To investigate how Hsp82 affects the protein-DNA complexes, we determined the impact of Hsp82 on the DNA binding activities of the Cdc13 derivatives. We found that Hsp82 dissociated FL Cdc13 and the N-domain from DNA but the chaperone did not extensively affect DNA binding by the DBD or C-terminal fragment (Fig. 4b). Hence, Hsp82 modulates Cdc13 through interactions with the N-terminus. In addition to direct DNA binding, we found that Cdc13 and the DBD fragment could protect single-stranded DNA from nuclease digestion (Supplementary Fig. 3). However, in the presence of Hsp82 the full-length Cdc13 no longer protected the DNA. Based on the anisotropy data, Hsp82 displayed a higher affinity for the N-fragment (Kd ~35 nM) relative to FL (Kd ~325 nM) suggesting contacts between the amino- and carboxyl-domains of Cdc13 impact modulation by Hsp82. In contrast to Hsp82, Sba1 had no apparent effect on Cdc13 DNA binding despite the ability of Sba1 to dissociate telomerase from DNA (Fig. 4b)19.
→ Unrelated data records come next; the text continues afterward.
import Summits.ValiantsHypothesis.ValiantsHypothesis.Theses.UlrichPadded
import Literature.Computability.AlgebraicComplexity.VonZurGathenSingPermHeight
import Literature.Computability.AlgebraicComplexity.AlperBogartVelascoSubspace
import Literature.Computability.AlgebraicComplexity.StandardFamiliesProofs
import Literature.RingTheory.RegularLocalRing.GrothendieckSamuelHypersurfaceProofs

/-!
# Crux `PermHypersurfaceFactorial` (stmt-ValiantsHypothesis-5666), line `derivation-symbolic-square` —
stub 1 `stub_missingPartial`: a prime of `S_n` of height `≤ 3` misses a partial derivative

For `n ≥ 3` and `S_n = ℂ[x_{n×n}]/(per_n)`: if `P` is a prime of `S_n` of height `≤ 3` with
preimage `𝔮` in `ℂ[x]`, then some partial derivative `∂per_n/∂x_ij` is not in `𝔮`.

Proof. If all the partials were in `𝔮`, then, `per_n` being in `𝔮` as well, `𝔮` would contain
von zur Gathen's singular ideal `singPermIdeal ℂ n = (per_n, ∂per_n/∂x_ij)`, whence `ht 𝔮 ≥ 5`
(von zur Gathen 1987, Lemma 2.3, PROVED in the tree in the height form
`AlperBogartVelasco.five_le_height_of_singPermIdeal_le`; this is where `3 ≤ n` is consumed).  On
the other hand `ht 𝔮 = ht P + 1 ≤ 4`: `(S_n)_P ≃+* ℂ[x]_𝔮 ⧸ (per_n)`
(`nonempty_ringEquiv_localization_quotient_span_singleton`), the Krull dimension of a localisation
at a prime is the height of the prime, and cutting the noetherian local domain `ℂ[x]_𝔮` by the
non-zero element `per_n / 1` of its maximal ideal drops the dimension by exactly one
(`ringKrullDim_quotient_span_singleton_succ_eq_ringKrullDim_of_mem_nonZeroDivisors`).
-/

noncomputable section

namespace Summit.ValiantsHypothesis.Theorems.PermHypersurfaceFactorial

open MvPolynomial IsLocalRing Literature.Computability.AlgebraicComplexity
open scoped nonZeroDivisors

/-- **Height bookkeeping for hypersurface rings.** For a noetherian domain `R`, `0 ≠ f ∈ R`, and a
prime `P` of `R ⧸ (f)` with preimage `p` in `R`: `ht P + 1 = ht p` — both sides are Krull
dimensions of local rings, `(R ⧸ (f))_P ≃+* R_p ⧸ (f)`, and `f / 1` is a non-zero-divisor in the
maximal ideal of the noetherian local domain `R_p`. [folklore] -/
theorem height_add_one_eq_height_comap_mk_span_singleton {R : Type*} [CommRing R] [IsDomain R]
    [IsNoetherianRing R] {f : R} (hf : f ≠ 0) (P : Ideal (R ⧸ Ideal.span {f})) [P.IsPrime] :
    (P.height : WithBot ℕ∞) + 1 = (P.comap (Ideal.Quotient.mk (Ideal.span {f}))).height := by
  set p : Ideal R := P.comap (Ideal.Quotient.mk (Ideal.span {f})) with hp
  haveI hpP : p.IsPrime := Ideal.comap_isPrime _ _
  -- `f ∈ p`
  have hfp : f ∈ p := by
    rw [hp, Ideal.mem_comap,
      Ideal.Quotient.eq_zero_iff_mem.mpr (Ideal.mem_span_singleton_self f)]
    exact P.zero_mem
  -- `f / 1` is a non-zero element of the maximal ideal of the local domain `R_p`
  have hfm : algebraMap R (Localization.AtPrime p) f ∈ maximalIdeal (Localization.AtPrime p) :=
    (IsLocalization.AtPrime.to_map_mem_maximal_iff (Localization.AtPrime p) p f).mpr hfp
  have hf0 : algebraMap R (Localization.AtPrime p) f ≠ 0 := by
    intro h0
    apply hf
    apply IsLocalization.injective (Localization.AtPrime p) p.primeCompl_le_nonZeroDivisors
    rw [h0, map_zero]
  have hdim : ringKrullDim (Localization.AtPrime p ⧸
      Ideal.span {algebraMap R (Localization.AtPrime p) f}) + 1 =
        ringKrullDim (Localization.AtPrime p) :=
    ringKrullDim_quotient_span_singleton_succ_eq_ringKrullDim_of_mem_nonZeroDivisors
      (mem_nonZeroDivisors_of_ne_zero hf0) hfm
  -- `(R ⧸ (f))_P ≃+* R_p ⧸ (f)`
  obtain ⟨e⟩ :=
    Literature.RingTheory.RegularLocalRing.nonempty_ringEquiv_localization_quotient_span_singleton
      f P
  rw [← IsLocalization.AtPrime.ringKrullDim_eq_height P (Localization.AtPrime P),
    ← IsLocalization.AtPrime.ringKrullDim_eq_height p (Localization.AtPrime p),
    ringKrullDim_eq_of_ringEquiv e]
  exact hdim

/-- **Stub 1 of line `derivation-symbolic-square` (vzG input + height bookkeeping): a prime of
`S_n` of height `≤ 3` misses a partial.** For `n ≥ 3` and a prime `P` of `S_n = ℂ[x]/(per_n)`
with `ht P ≤ 3`, some `∂per_n/∂x_ij` is not in the preimage `𝔮` of `P` in `ℂ[x]`:
`ht 𝔮 = ht P + 1 ≤ 4`, while `𝔮 ⊇ singPermIdeal ℂ n` would force `ht 𝔮 ≥ 5` (von zur Gathen
1987, Lemma 2.3, tree form `AlperBogartVelasco.five_le_height_of_singPermIdeal_le`).
[cite: Vonzurgathen1987, Lemma 2.3] -/
theorem stub_missingPartial :
    ∀ n : ℕ, 3 ≤ n →
      ∀ (P : Ideal (MvPolynomial (Fin n × Fin n) ℂ ⧸ Ideal.span {perPoly (Fin n) ℂ})) [P.IsPrime],
        P.height ≤ 3 →
          ∃ ij : Fin n × Fin n, pderiv ij (perPoly (Fin n) ℂ) ∉
            P.comap (Ideal.Quotient.mk (Ideal.span {perPoly (Fin n) ℂ})) := by
  intro n hn P hP hht
  set q : Ideal (MvPolynomial (Fin n × Fin n) ℂ) :=
    P.comap (Ideal.Quotient.mk (Ideal.span {perPoly (Fin n) ℂ})) with hq
  haveI hqP : q.IsPrime := Ideal.comap_isPrime _ _
  by_contra h
  push Not at h
  -- `per_n ∈ q`, hence `singPermIdeal ℂ n ≤ q`
  have hfq : perPoly (Fin n) ℂ ∈ q := by
    rw [hq, Ideal.mem_comap,
      Ideal.Quotient.eq_zero_iff_mem.mpr (Ideal.mem_span_singleton_self (perPoly (Fin n) ℂ))]
    exact P.zero_mem
  have hle : VonZurGathen.singPermIdeal ℂ n ≤ q := by
    rw [VonZurGathen.singPermIdeal, Ideal.span_le, Set.insert_subset_iff, Set.range_subset_iff]
    exact ⟨hfq, h⟩
  -- von zur Gathen: `ht q ≥ 5`
  have h5 : (5 : ℕ∞) ≤ q.height :=
    AlperBogartVelasco.five_le_height_of_singPermIdeal_le two_ne_zero hn q hle
  -- bookkeeping: `ht P + 1 = ht q`
  have hbook : (P.height : WithBot ℕ∞) + 1 = q.height :=
    height_add_one_eq_height_comap_mk_span_singleton (perPoly_ne_zero (Fin n) ℂ) P
  -- `ht P` is finite (noetherian ring), so compare in `ℕ`
  obtain ⟨k, hk⟩ := ENat.ne_top_iff_exists.mp (ne_top_of_le_ne_top (by decide) hht)
  rw [← hk] at hht hbook
  have hk3 : k ≤ 3 := by exact_mod_cast hht
  have hqk : q.height = (k + 1 : ℕ) := by
    have h1 : ((q.height : ℕ∞) : WithBot ℕ∞) = ((k + 1 : ℕ) : ℕ∞) := by
      rw [← hbook]; rfl
    exact (WithBot.coe_eq_coe.mp h1)
  rw [hqk] at h5
  have h5' : 5 ≤ k + 1 := by exact_mod_cast h5
  omega

end Summit.ValiantsHypothesis.Theorems.PermHypersurfaceFactorial

end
Notably, we found that Hsp82 actively prevented Cdc13 DNA binding, as Cdc13 binding activity was restored upon Hsp82 inhibition (Fig. 5a). Furthermore, treatment of telomerase extract with an Hsp82 small-molecule inhibitor (radicicol) resulted in Cdc13-mediated suppression of telomerase activity using the 23-base substrate rather than activation (Fig. 5b). Thus, Hsp82 specifically converts the Cdc13-capping structure into a Cdc13/telomerase-extending complex by interfering with DNA binding by Cdc13 but not with its ability to associate with DNA-bound telomerase. In addition, we found that alternate stepwise addition of Hsp82 and Stn1/Ten1 revealed a competitive equilibrium effect on the DNA binding activity in vitro (Fig. 5c). Thus, Hsp82 can dissociate the Cdc13/Stn1/Ten1 bound complex yet the capacity of additional Stn1/Ten1 to counter the Hsp82 dissociation activity provides a mechanism to reestablish a Cdc13 DNA-bound state, which has important implications for Cdc13-mediated DNA structures.
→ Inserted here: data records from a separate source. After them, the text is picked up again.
/-!
# Weil-type family coverage — product windows, part N: THE PILLOWCASE WINDOW on the remaining rows of the sixfold tables
# (`ℚ(√-3)`: `a = 34, 46, 55, 85, 115, 187`; `ℚ(i)`: `a = 57, 69, 77, 133, 161`)

research route conditional on HC_CM; not a corollary; Q11.4-sentence-2 already refuted in dim ≥ 3.

Ring 2, WEIL-TYPE FAMILY-COVERAGE CENSUS (`HOME/WEIL-FAMILY-COVERAGE.md` `## b04`, block b04.15, owner ring2-b04, gen 51); fourteenth part of
`Ring2WeilCoverageProductWindow` (companion of parts L / M, same conventions; engine `polyrun.py` + `bigwin.py` on kit jobs j204903,
j204905–j204907, j204909–j204912; mirror `HOME/pub-hodge-ring2-b04/census-g51/`).  The UNIFORM FAMILIES of THEOREM S10 evaluated on the
`|T| = 2` rows of ring2-b02's sixfold tables (§b02.3) that no window had reached: for `K = ℚ(√-3)` the type-`(3,3,3,0)` lattice 9-gons
`turns (-1,-1,-1,+2,+1,+1,+1,+2,+2)`, `sides (1,1,1,L,1,L,2,3,2)`, `n = 9 + 2L` (odd) / `turns (-1,-1,-1,+1,+2,+1,+1,+2,+2)`, `sides
(1,1,1,L,1,L+1,2,3,2)`, `n = 10 + 2L` (even), passports `(4.3^{(n-7)/3…}…)` as printed per theorem, `Y_P : y³ = φ_P(φ_P − 1)` of genus 7 on `3n`
sheets; for `K = ℚ(i)` the `B₂` wall 9-gons `turns (-2,+1,+3,-2,+2,+2,-1,+2,+3)`, `sides (1,1,1,1,1+L,1,1+L,1,1)`, `n = 7 + 2L`, `Y_P : y⁴ =
φ_P(φ_P − 1)` of genus 8 on `4n` sheets.  Every hidden factor `B = P(Y_P/E)_λ` is a `(3,3)` WEIL-TYPE sixfold with literal `det H = -192/n`
(`ℚ(√-3)`, odd `n`), `-96/n·…` (even `n`), `-2/n` (`ℚ(i)`), class `[n]` as THEOREM S8 predicts; monodromy of `φ_P` = `A_n` / `S_n` (certified
lower bounds in the engine records).  With parts L / M: EVERY row of both sixfold tables of §b02.3 (`K = ℚ(√-3)`, `ℚ(i)`; `a ≤ 187` resp.
`≤ 161`; `a = 253, 391` resp. `209, 253, 437` running as kit j204908 / j205483 / j204913 / j205487 / j205494) now has an explicit
curve-carried `(3,3)` member.  §0: the four single-prime descents `46, 115 ∉ Nm(ℚ(√-3)ˣ)`, `69, 161 ∉ Nm(ℚ(i)ˣ)` (inert prime `23`) used as
row keys.

No `def`, no named fact, no `sorry`; nothing here is a statement about Hodge classes; `HC_CM` is used nowhere.
References: [cite: vanGeemen1994HodgeAV, (5.4.1), Lemma 5.2]; [cite: Serre1973, Ch. III §1].
-/

set_option linter.dupNamespace false

open Literature.AlgebraicGeometry.Motives
open Literature.AlgebraicGeometry.VanGeemen1994
open Summit.HodgeConjecture.HodgeConjecture.Ring2.Hypotheses

namespace Summit.HodgeConjecture.HodgeConjecture.Ring2.WeilCoverage

/-! ### §0 Row keys at the inert prime 23 -/

namespace SqrtNeg3

/-- `46 ∉ Nm(ℚ(√-3)ˣ)`: descent at the inert prime `23` (`-3` is a non-square mod `23`, `23 ∥ 46`). research route conditional on HC_CM; not a corollary; Q11.4-sentence-2 already refuted in dim ≥ 3. [cite: Serre1973, Ch. III §1] -/
theorem not_mem_46 : Units.mk0 (46 : ℚ) (by norm_num) ∉ normUnitsSubgroup ℚ (weilField 3) := by
  simpa using natCast_not_mem_normUnitsSubgroup_of_inert (d := 3) (a := 46) (p := 23)
    (by norm_num) (by decide) (by norm_num) (by norm_num) (by norm_num)

/-- `115 ∉ Nm(ℚ(√-3)ˣ)`: descent at the inert prime `23` (`-3` is a non-square mod `23`, `23 ∥ 115`). research route conditional on HC_CM; not a corollary; Q11.4-sentence-2 already refuted in dim ≥ 3. [cite: Serre1973, Ch. III §1] -/
theorem not_mem_115 : Units.mk0 (115 : ℚ) (by norm_num) ∉ normUnitsSubgroup ℚ (weilField 3) := by
  simpa using natCast_not_mem_normUnitsSubgroup_of_inert (d := 3) (a := 115) (p := 23)
    (by norm_num) (by decide) (by norm_num) (by norm_num) (by norm_num)

end SqrtNeg3

namespace SqrtNeg1

/-- `69 ∉ Nm(ℚ(√-1)ˣ)`: descent at the inert prime `23` (`-1` is a non-square mod `23`, `23 ∥ 69`). research route conditional on HC_CM; not a corollary; Q11.4-sentence-2 already refuted in dim ≥ 3. [cite: Serre1973, Ch. III §1] -/
theorem not_mem_69 : Units.mk0 (69 : ℚ) (by norm_num) ∉ normUnitsSubgroup ℚ (weilField 1) := by
  simpa using natCast_not_mem_normUnitsSubgroup_of_inert (d := 1) (a := 69) (p := 23)
    (by norm_num) (by decide) (by norm_num) (by norm_num) (by norm_num)

/-- `161 ∉ Nm(ℚ(√-1)ˣ)`: descent at the inert prime `23` (`-1` is a non-square mod `23`, `23 ∥ 161`). research route conditional on HC_CM; not a corollary; Q11.4-sentence-2 already refuted in dim ≥ 3. [cite: Serre1973, Ch. III §1] -/
theorem not_mem_161 : Units.mk0 (161 : ℚ) (by norm_num) ∉ normUnitsSubgroup ℚ (weilField 1) := by
  simpa using natCast_not_mem_normUnitsSubgroup_of_inert (d := 1) (a := 161) (p := 23)
    (by norm_num) (by decide) (by norm_num) (by norm_num) (by norm_num)

end SqrtNeg1

/-! ### §1 `K = ℚ(√-3)`: `n = 34, 46, 55, 85, 115, 187` -/

/-- PILLOWCASE datum (A₂ alcove lattice, orbifold `ℙ¹(3,3,3) = E_ω/C₃`): the double of the lattice 9-gon `P` with turning sequence `-1,-1,-1,+1,+2,+1,+1,+2,+2` (×60°) and side lengths `1,1,1,12,1,13,2,3,2` is a Belyi map `φ_P : ℙ¹ → ℙ¹` of degree `n = 34` (= number of alcoves of `P`) with passport `(4.3^9.2.1, 4^2.3^7.2^2.1, 3^11.1)` and monodromy group `A34` (certified: randomized Schreier–Sims lower bound = the full order); `Y_P : y³ = φ_P(φ_P − 1)` (genus 7) is the normalised fibre product `E ×_{ℙ¹} ℙ¹_{φ_P}` (102 sheets over `ℙ¹`; engine `bigwin.py`, exact) and the HIDDEN FACTOR `B` = the `λ`-part of the Prym `P(Y_P/E)` — an abelian SIXFOLD with `(3,3)` `ℚ(√-3)`-action, WEIL TYPE — has literal `det H|_B = -96/17`, `a = 96/17`, `T(a) = [2, 17]`: row `W6.3.34` (NON-split); `r₁ = dim_K H¹(D)_λ = 1`, `r_H = 7`. THEOREM S8 (Prym form of the product-window law, census b04.15 (A): `[a_B] = [n]^{r₁}`, no 2-transitivity needed) predicts `T(a_B) = [2, 17]` from `r₁ = 1`, `n = 34` — CONFIRMED.
research route conditional on HC_CM; not a corollary; Q11.4-sentence-2 already refuted in dim ≥ 3. [cite: vanGeemen1994HodgeAV, (5.4.1)] -/
theorem pillow3_C3A34_n34_f21fe8_mk_detH_ne_split :
    (QuotientGroup.mk (Units.mk0 (((-96 : ℚ) / 17)) (by norm_num)) : weilNormResidueGroup 3) ≠
      splitDiscriminantClass 3 3 := by
  have e : Units.mk0 (((-96 : ℚ) / 17)) (by norm_num) = -(Units.mk0 ((96 : ℚ) / 17) (by norm_num)) := Units.ext (by norm_num)
  rw [Ne, e, mk_neg_eq_splitDiscriminantClass_iff_of_odd (n := 3) (by decide)]
  have h := mul_not_mem_normUnitsSubgroup (mem_normUnitsSubgroup_of_sq_add_mul_sq (d := 3) (a := ((48 : ℚ) / 289)) (by norm_num) (0 : ℚ) ((4 : ℚ) / 17) (by norm_num))
    Summit.HodgeConjecture.HodgeConjecture.Ring2.WeilCoverage.SqrtNeg3.not_mem_34
  rw [mk0_mul_mk0] at h
  norm_num at h
  exact h

/-- The same datum, CELL IDENTIFICATION: `[det H|_B] = [-34]` in `ℚˣ/Nm(ℚ(√-3)ˣ)` — the census ROW KEY of `W6.3.34` (`a·34 = (192 : ℚ) = ((0 : ℚ))² + 3·((8 : ℚ))²`).
research route conditional on HC_CM; not a corollary; Q11.4-sentence-2 already refuted in dim ≥ 3. [cite: vanGeemen1994HodgeAV, Lemma 5.2 (3)] -/
theorem pillow3_C3A34_n34_f21fe8_mk_detH_eq_key :
    (QuotientGroup.mk (Units.mk0 (-(((96 : ℚ) / 17))) (neg_ne_zero.2 (by norm_num))) : weilNormResidueGroup 3) =
      QuotientGroup.mk (Units.mk0 (-(34 : ℚ)) (neg_ne_zero.2 (by norm_num))) :=
  mk_neg_eq_mk_neg_of_mul_mem (by norm_num) (by norm_num)
    (mem_normUnitsSubgroup_of_sq_add_mul_sq _ (0 : ℚ) (8 : ℚ) (by norm_num))

/-- PILLOWCASE datum (A₂ alcove lattice, orbifold `ℙ¹(3,3,3) = E_ω/C₃`): the double of the lattice 9-gon `P` with turning sequence `-1,-1,-1,+1,+2,+1,+1,+2,+2` (×60°) and side lengths `1,1,1,18,1,19,2,3,2` is a Belyi map `φ_P : ℙ¹ → ℙ¹` of degree `n = 46` (= number of alcoves of `P`) with passport `(4.3^13.2.1, 4^2.3^11.2^2.1, 3^15.1)` and monodromy group `A46` (certified: randomized Schreier–Sims lower bound = the full order); `Y_P : y³ = φ_P(φ_P − 1)` (genus 7) is the normalised fibre product `E ×_{ℙ¹} ℙ¹_{φ_P}` (138 sheets over `ℙ¹`; engine `bigwin.py`, exact) and the HIDDEN FACTOR `B` = the `λ`-part of the Prym `P(Y_P/E)` — an abelian SIXFOLD with `(3,3)` `ℚ(√-3)`-action, WEIL TYPE — has literal `det H|_B = -96/23`, `a = 96/23`, `T(a) = [2, 23]`: row `W6.3.46` (NON-split); `r₁ = dim_K H¹(D)_λ = 1`, `r_H = 7`. THEOREM S8 (Prym form of the product-window law, census b04.15 (A): `[a_B] = [n]^{r₁}`, no 2-transitivity needed) predicts `T(a_B) = [2, 23]` from `r₁ = 1`, `n = 46` — CONFIRMED.
research route conditional on HC_CM; not a corollary; Q11.4-sentence-2 already refuted in dim ≥ 3. [cite: vanGeemen1994HodgeAV, (5.4.1)] -/
theorem pillow3_C3A46_n46_ee5243_mk_detH_ne_split :
    (QuotientGroup.mk (Units.mk0 (((-96 : ℚ) / 23)) (by norm_num)) : weilNormResidueGroup 3) ≠
      splitDiscriminantClass 3 3 := by
  have e : Units.mk0 (((-96 : ℚ) / 23)) (by norm_num) = -(Units.mk0 ((96 : ℚ) / 23) (by norm_num)) := Units.ext (by norm_num)
  rw [Ne, e, mk_neg_eq_splitDiscriminantClass_iff_of_odd (n := 3) (by decide)]
  have h := mul_not_mem_normUnitsSubgroup (mem_normUnitsSubgroup_of_sq_add_mul_sq (d := 3) (a := ((48 : ℚ) / 529)) (by norm_num) (0 : ℚ) ((4 : ℚ) / 23) (by norm_num))
    SqrtNeg3.not_mem_46
  rw [mk0_mul_mk0] at h
  norm_num at h
  exact h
Given the impact of Hsp82 on Cdc13 in vitro, one might predict that Hsp82 overexpression would have a marked effect on telomere DNA length in vivo. Yet, our studies and prior work indicate that ectopic Hsp82 overexpression results in an ~50% reduction in telomere DNA length (Supplementary Fig. 4a)10. Though the change in DNA length does correlate with the relative increase in Hsp82 protein amounts (~2-fold; Supplementary Fig. 4a), the modest telomere effect might also occur if Hsp82 is affecting competing telomere functions. For example, an increase in cellular Hsp82 might lower Cdc13-mediated DNA end protection by limiting formation of capping complexes; however, a reduction in Cdc13 DNA-binding would promote telomerase-DNA interactions by elevating telomerase accessibility to the extreme 3′ DNA end.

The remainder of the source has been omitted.